▶ _Activity_:
Wherever "positivity" shows up in the records below, copy the whole line.

[Collected data entries]
/-- ★ The Laplace tail against (P)'s lower constant eventually: `(1 + K_D((4+48K)ρ)²)·4^{d/2}·e^{−c²r²/(4ε²)} + C·δ_f² ≤ 1` (`c > 0`, `s'' > 0`; `r/ε = ℓ³`). [folklore] -/
theorem eventually_laplace_tail_small {c : ℝ} (hc : 0 < c) (KD Ksp C dd : ℝ) {s'' : ℝ} (hs : 0 < s'') :
    ∀ᶠ β : ℝ in atTop, (1 + KD * ((4 + 48 * Ksp) * (8 * (9 * (L : ℝ) * (5 * (powScale (1 / 2) β * btLog β ^ 2)) + powScale 1 β))) ^ 2) * (4 : ℝ) ^ dd * Real.exp (-(c ^ 2 * (powScale 1 β * btLog β ^ 3) ^ 2 / (4 * powScale 1 β ^ 2))) +
        C * powScale s'' β ^ 2 ≤ 1 := by
  -- `x := KD((4+48K)ρ)² ≤ 1`, `C δ² ≤ 1/2`, `2·4^dd·e^{−c²ℓ⁶/4} ≤ 1/2` eventually
  have hx : ∀ᶠ β : ℝ in atTop, KD * ((4 + 48 * Ksp) * (8 * (9 * (L : ℝ) * (5 * (powScale (1 / 2) β * btLog β ^ 2)) + powScale 1 β))) ^ 2 ≤ 1 := by
    have h1 := eventually_mul_le_of_tendsto (tendsto_schedRho (L := L)) (|KD| * (4 + 48 * Ksp) ^ 2) one_pos
    have h2 := eventually_mul_le_of_tendsto (tendsto_schedRho (L := L)) 1 one_pos
    filter_upwards [h1, h2, eventually_ge_atTop (1 : ℝ)] with β h h' hβ
    obtain ⟨hρ0, -⟩ := schedRho_bounds (L := L) hβ
    rw [one_mul] at h'
    have hρsq : (8 * (9 * (L : ℝ) * (5 * (powScale (1 / 2) β * btLog β ^ 2)) + powScale 1 β)) ^ 2 ≤ (8 * (9 * (L : ℝ) * (5 * (powScale (1 / 2) β * btLog β ^ 2)) + powScale 1 β)) := by nlinarith
    calc KD * ((4 + 48 * Ksp) * (8 * (9 * (L : ℝ) * (5 * (powScale (1 / 2) β * btLog β ^ 2)) + powScale 1 β))) ^ 2 ≤ |KD| * ((4 + 48 * Ksp) * (8 * (9 * (L : ℝ) * (5 * (powScale (1 / 2) β * btLog β ^ 2)) + powScale 1 β))) ^ 2 := mul_le_mul_of_nonneg_right (le_abs_self _) (sq_nonneg _)
      _ = |KD| * (4 + 48 * Ksp) ^ 2 * (8 * (9 * (L : ℝ) * (5 * (powScale (1 / 2) β * btLog β ^ 2)) + powScale 1 β)) ^ 2 := by ring
      _ ≤ |KD| * (4 + 48 * Ksp) ^ 2 * (8 * (9 * (L : ℝ) * (5 * (powScale (1 / 2) β * btLog β ^ 2)) + powScale 1 β)) := mul_le_mul_of_nonneg_left hρsq (by positivity)
      _ ≤ 1 := h
  have hδ : ∀ᶠ β : ℝ in atTop, C * powScale s'' β ^ 2 ≤ 1 / 2 := by
    have h1 := eventually_mul_le_of_tendsto (tendsto_powScale hs) |C| (by norm_num : (0 : ℝ) < 1 / 2)
    filter_upwards [h1] with β h
    have hp0 : 0 < powScale s'' β := powScale_pos _ _
    have hp1 : powScale s'' β ≤ 1 := powScale_le_one hs.le β
    calc C * powScale s'' β ^ 2 ≤ |C| * powScale s'' β ^ 2 := mul_le_mul_of_nonneg_right (le_abs_self _) (sq_nonneg _)
      _ ≤ |C| * powScale s'' β := mul_le_mul_of_nonneg_left (by nlinarith) (abs_nonneg _)
      _ ≤ 1 / 2 := h
  have hexp : ∀ᶠ β : ℝ in atTop, 2 * (4 : ℝ) ^ dd * Real.exp (-(c ^ 2 * (powScale 1 β * btLog β ^ 3) ^ 2 / (4 * powScale 1 β ^ 2))) ≤ 1 / 2 := by
    -- `r²/ε² = ℓ⁶ ≥ ℓ`, `e^{−y} ≤ 1/(1+y)`, and `ℓ → ∞`
    have hA : 0 < 2 * (4 : ℝ) ^ dd := by positivity
    have hℓev : ∀ᶠ β : ℝ in atTop, 8 * (2 * (4 : ℝ) ^ dd) / (c ^ 2) ≤ btLog β := tendsto_btLog_atTop.eventually (eventually_ge_atTop _)
    filter_upwards [hℓev, eventually_ge_atTop (1 : ℝ)] with β hl hβ
    have hℓ1 := one_le_btLog β
    have h10 : 0 < powScale 1 β := powScale_pos _ _
    have hratio : c ^ 2 * (powScale 1 β * btLog β ^ 3) ^ 2 / (4 * powScale 1 β ^ 2) = c ^ 2 * btLog β ^ 6 / 4 := by
      field_simp
    rw [hratio]
    have hℓ6 : btLog β ≤ btLog β ^ 6 := by
      calc btLog β = btLog β ^ 1 := (pow_one _).symm
        _ ≤ btLog β ^ 6 := pow_le_pow_right₀ hℓ1 (by norm_num)
    have hy : c ^ 2 * btLog β / 4 ≤ c ^ 2 * btLog β ^ 6 / 4 := by
      have := mul_le_mul_of_nonneg_left hℓ6 (sq_nonneg c); linarith
    have hexp1 : Real.exp (-(c ^ 2 * btLog β ^ 6 / 4)) ≤ Real.exp (-(c ^ 2 * btLog β / 4)) := Real.exp_le_exp.2 (by linarith)
    have hexp2 : Real.exp (-(c ^ 2 * btLog β / 4)) ≤ 1 / (1 + c ^ 2 * btLog β / 4) := by
      have h := Real.add_one_le_exp (c ^ 2 * btLog β / 4)
      have hpos : 0 < 1 + c ^ 2 * btLog β / 4 := by positivity
      rw [Real.exp_neg, le_div_iff₀ hpos]
      calc (Real.exp (c ^ 2 * btLog β / 4))⁻¹ * (1 + c ^ 2 * btLog β / 4) ≤ (Real.exp (c ^ 2 * btLog β / 4))⁻¹ * Real.exp (c ^ 2 * btLog β / 4) :=
            mul_le_mul_of_nonneg_left (by linarith) (inv_nonneg.2 (Real.exp_pos _).le)
        _ = 1 := inv_mul_cancel₀ (Real.exp_pos _).ne'
    have hc2 : 0 < c ^ 2 := by positivity
    have hden : 2 * (4 : ℝ) ^ dd * (1 / (1 + c ^ 2 * btLog β / 4)) ≤ 1 / 2 := by
      rw [mul_one_div, div_le_iff₀ (by positivity)]
      -- `2·4^dd ≤ (1 + c²ℓ/4)/2` from `c²ℓ ≥ 16·4^dd`
      have : 8 * (2 * (4 : ℝ) ^ dd) ≤ c ^ 2 * btLog β := by
        have := mul_le_mul_of_nonneg_left hl hc2.le
        rwa [mul_div_cancel₀ _ hc2.ne'] at this
      linarith
    calc 2 * (4 : ℝ) ^ dd * Real.exp (-(c ^ 2 * btLog β ^ 6 / 4)) ≤ 2 * (4 : ℝ) ^ dd * (1 / (1 + c ^ 2 * btLog β / 4)) :=
          mul_le_mul_of_nonneg_left (hexp1.trans hexp2) hA.le
      _ ≤ 1 / 2 := hden
  filter_upwards [hx, hδ, hexp] with β h1 h2 h3
  have he0 : 0 ≤ Real.exp (-(c ^ 2 * (powScale 1 β * btLog β ^ 3) ^ 2 / (4 * powScale 1 β ^ 2))) := (Real.exp_pos _).le
  have h4 : (1 + KD * ((4 + 48 * Ksp) * (8 * (9 * (L : ℝ) * (5 * (powScale (1 / 2) β * btLog β ^ 2)) + powScale 1 β))) ^ 2) * (4 : ℝ) ^ dd * Real.exp (-(c ^ 2 * (powScale 1 β * btLog β ^ 3) ^ 2 / (4 * powScale 1 β ^ 2))) ≤
      2 * (4 : ℝ) ^ dd * Real.exp (-(c ^ 2 * (powScale 1 β * btLog β ^ 3) ^ 2 / (4 * powScale 1 β ^ 2))) := by
    have hpos : 0 ≤ (4 : ℝ) ^ dd * Real.exp (-(c ^ 2 * (powScale 1 β * btLog β ^ 3) ^ 2 / (4 * powScale 1 β ^ 2))) := by positivity
    have := mul_le_mul_of_nonneg_right (by linarith : 1 + KD * ((4 + 48 * Ksp) * (8 * (9 * (L : ℝ) * (5 * (powScale (1 / 2) β * btLog β ^ 2)) + powScale 1 β))) ^ 2 ≤ 2) hpos
    linarith [this]
  linarith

▶ _Response_:
      _ ≤ |KD| * (4 + 48 * Ksp) ^ 2 * (8 * (9 * (L : ℝ) * (5 * (powScale (1 / 2) β * btLog β ^ 2)) + powScale 1 β)) := mul_le_mul_of_nonneg_left hρsq (by positivity)
    have hA : 0 < 2 * (4 : ℝ) ^ dd := by positivity
      have hpos : 0 < 1 + c ^ 2 * btLog β / 4 := by positivity
    have hc2 : 0 < c ^ 2 := by positivity
      rw [mul_one_div, div_le_iff₀ (by positivity)]
    have hpos : 0 ≤ (4 : ℝ) ^ dd * Real.exp (-(c ^ 2 * (powScale 1 β * btLog β ^ 3) ^ 2 / (4 * powScale 1 β ^ 2))) := by positivity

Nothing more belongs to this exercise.